Particular attention had been paid to one passenger from China’s Muslim ethnic Uighur minority, separatist elements of which have become increasingly militant in their struggle against Chinese rule.

On Tuesday, China’s ambassador to Malaysia Huang Huikang said no evidence had been found that would link anyone to a possible hijacking or terrorist attack on the jet, the official Xinhua news agency reported.

Huang also said China had begun searching for the aircraft in its own territory but gave no further details.

The potential search area, which was only properly identified after a week of fruitlessly scouring the South China Sea, is enormous — stretching from the depths of the southern Indian Ocean, up and over the Himalaya and into central Asia.
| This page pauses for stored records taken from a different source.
import Summits.CriticalPhenomena.CardyFormulaZ2.Theorems.EdgeCoherence.Negative.CornerObservableRigidity

/-!
# `EdgeCoherence` (route `CardyComplexCone`, stmt-CriticalPhenomena-11385): the non-degeneracy
# clause is the only content guard, and it does not exclude the degenerate reading

Planner information from the cdisprove unit (refuter `refuter-cdisprove-stmt-CriticalPhenomena-11385-0`):

* `edgeCoherence_without_nonzero` — with the clause `∃ o, IsCorner 0 o ∧ u o ≠ 0` DROPPED the
  crux is trivially TRUE (`u = 0`): the clause is load-bearing for content.
* `edgeCoherence_of_classSmall` — the clause as filed (`u ≠ 0` on ONE corner class) lets the crux
  hold in the DEGENERATE reading: if three of the four corner classes are `o(δ^{1/3})` locally
  uniformly (`ClassSmall`), then `EdgeCoherence` holds with `u` = indicator of the fourth class,
  with no information whatsoever on that class.  In that reading the route's `Target` and
  `CoherentMorera` carry no content and everything moves into `ParafermionToSLESixFamilies` with a
  zero limit (cf. refuter g43-14's note on the item).  Intended repair (planner's call): require
  `u o ≠ 0` on all four classes, or add the lower bound `‖E_δ‖ ≥ c δ^{1/3}` class by class
  (the route implicitly bets exact order `δ^{1/3}`; heuristically `u ∝ (1,1,1,1)`).
-/

noncomputable section

open MeasureTheory Filter Topology
open Literature.Probability.LatticeModels Literature.Probability.RandomPlanarGeometry
open Literature.Probability.Percolation

namespace Summit.CriticalPhenomena.CardyFormulaZ2.Theorems.EdgeCoherence.Negative

open Summit.CriticalPhenomena.CardyFormulaZ2.Theses.CardyComplexCone (EdgeCoherence)

/-! ## §1 The non-degeneracy clause is the only content guard -/

/-- **Without the non-degeneracy clause the crux is trivially TRUE** (`u = 0`): the clause
`∃ o, IsCorner 0 o ∧ u o ≠ 0` is load-bearing for CONTENT (not for truth). -/
theorem edgeCoherence_without_nonzero :
    ∃ u : Site 2 → ℂ,
      ∀ (D : DobrushinDomain) (Λ : ℝ → DiscreteDobrushin), (∀ δ, (Λ δ).Ω = D.carrier) →
        (∀ δ, (Λ δ).δ = δ) → (∀ᶠ δ in 𝓝[>] (0:ℝ), (Λ δ).IsZdAdmissible) →
          ∀ K : Set ℂ, IsCompact K → K ⊆ D.carrier → CoherentOn u Λ K := by
  refine ⟨0, fun D Λ _ _ _ K _ _ ε hε => ?_⟩
  filter_upwards [self_mem_nhdsWithin] with δ hδ v f f' _ _ _
  simp only [Pi.zero_apply, zero_mul, sub_zero, norm_zero]
  exact mul_nonneg hε.le (Real.rpow_nonneg (le_of_lt hδ) _)

/-- The corner class `o` (an offset with `IsCorner 0 o`) is NEGLIGIBLE: `E_δ(v, v + o) = o(δ^{1/3})`
locally uniformly, for every domain and family (the degenerate reading of one class). -/
def ClassSmall (o : Site 2) : Prop :=
  ∀ (D : DobrushinDomain) (Λ : ℝ → DiscreteDobrushin), (∀ δ, (Λ δ).Ω = D.carrier) →
    (∀ δ, (Λ δ).δ = δ) → (∀ᶠ δ in 𝓝[>] (0:ℝ), (Λ δ).IsZdAdmissible) →
      ∀ K : Set ℂ, IsCompact K → K ⊆ D.carrier → ∀ ε > (0:ℝ), ∀ᶠ δ in 𝓝[>] (0:ℝ),
        ∀ v f : Site 2, IsCorner v f → f - v = o → meshPoint δ v ∈ K →
          ‖cornerObs Λ δ v f‖ ≤ ε * δ ^ ((1:ℝ) / 3)

/-- Offsets of corners: `IsCorner v f` gives `IsCorner 0 (f - v)`. [folklore] -/
theorem isCorner_zero_sub {v f : Site 2} (h : IsCorner v f) : IsCorner 0 (f - v) := by
  intro i
  rcases h i with h | h
  · left; simp [h]
  · right; simp [h]

/-- The set of corner offsets is finite (it is `{0,-1}²`). [folklore] -/
theorem finite_cornerOffsets : {o : Site 2 | IsCorner 0 o}.Finite := by
  refine (Set.Finite.pi (t := fun _ : Fin 2 => ({0, -1} : Set ℤ)) fun _ => Set.toFinite _).subset ?_
  intro o ho i _
  rcases ho i with h | h
  · left; exact h.symm
  · right
    simp only [Set.mem_singleton_iff]
    have h' : (0:ℤ) = o i + 1 := by simpa using h
    omega

/-- **Degenerate reading not excluded.**  If the three corner classes other than `o₀` are
negligible, `EdgeCoherence` holds with `u` = indicator of `o₀` — with NO information on the class
`o₀` (in particular the route's Target/CoherentMorera then carry no content).  The filed clause
`u o ≠ 0` on one class is an anti-vacuity guard only. [folklore] -/
theorem edgeCoherence_of_classSmall (o₀ : Site 2) (ho₀ : IsCorner 0 o₀)
    (h : ∀ o : Site 2, IsCorner 0 o → o ≠ o₀ → ClassSmall o) : EdgeCoherence := by
  classical
  rw [edgeCoherence_iff]
  refine ⟨fun o => if o = o₀ then 1 else 0, ⟨o₀, ho₀, by simp⟩, ?_⟩
  intro D Λ h1 h2 h3 K hK hKD ε hε
  have key : ∀ o ∈ {o : Site 2 | IsCorner 0 o}, ∀ᶠ δ in 𝓝[>] (0:ℝ), o ≠ o₀ →
      ∀ v f : Site 2, IsCorner v f → f - v = o → meshPoint δ v ∈ K →
        ‖cornerObs Λ δ v f‖ ≤ ε * δ ^ ((1:ℝ) / 3) := by
    intro o ho
    by_cases hne : o = o₀
    · exact Eventually.of_forall fun δ h' => absurd hne h'
    · exact (h o ho hne D Λ h1 h2 h3 K hK hKD ε hε).mono fun δ hδ _ => hδ
  have key' := (finite_cornerOffsets.eventually_all).2 key
  filter_upwards [key', self_mem_nhdsWithin] with δ hδ hpos v f f' hf hf' hv
  have hnn : (0:ℝ) ≤ ε * δ ^ ((1:ℝ) / 3) :=
    mul_nonneg hε.le (Real.rpow_nonneg (le_of_lt hpos) _)
  by_cases hfo : f - v = o₀ <;> by_cases hfo' : f' - v = o₀
  · have : f = f' := by
      have := hfo.trans hfo'.symm
      exact sub_left_injective this
    subst this
    simpa using hnn
  · simp only [hfo, hfo', if_true, if_false, zero_mul, one_mul, zero_sub, norm_neg]
    exact hδ (f' - v) (isCorner_zero_sub hf') hfo' v f' hf' rfl hv
  · simp only [hfo, hfo', if_true, if_false, zero_mul, one_mul, sub_zero]
    exact hδ (f - v) (isCorner_zero_sub hf) hfo v f hf rfl hv
  · simpa [hfo, hfo'] using hnn


end Summit.CriticalPhenomena.CardyFormulaZ2.Theorems.EdgeCoherence.Negative

end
China’s state media has been vocally critical of Malaysia’s handling of the missing plane investigation, saying valuable time and resources were wasted in the hours and days immediately after the aircraft disappeared on March 8. READ: Chinese media slam Malaysia handling of missing flight.

On Monday, Premier Li Keqiang asked his Malaysian counterpart Najib Razak to provide more detailed information about the missing flight “in a timely, accurate and comprehensive manner”.

Malaysian officials insist they are investigating all the passengers and crew, but for the moment the focus is clearly on the two pilots — Captain Zaharie Ahmad Shah and First Officer Fariq Abdul Hamid.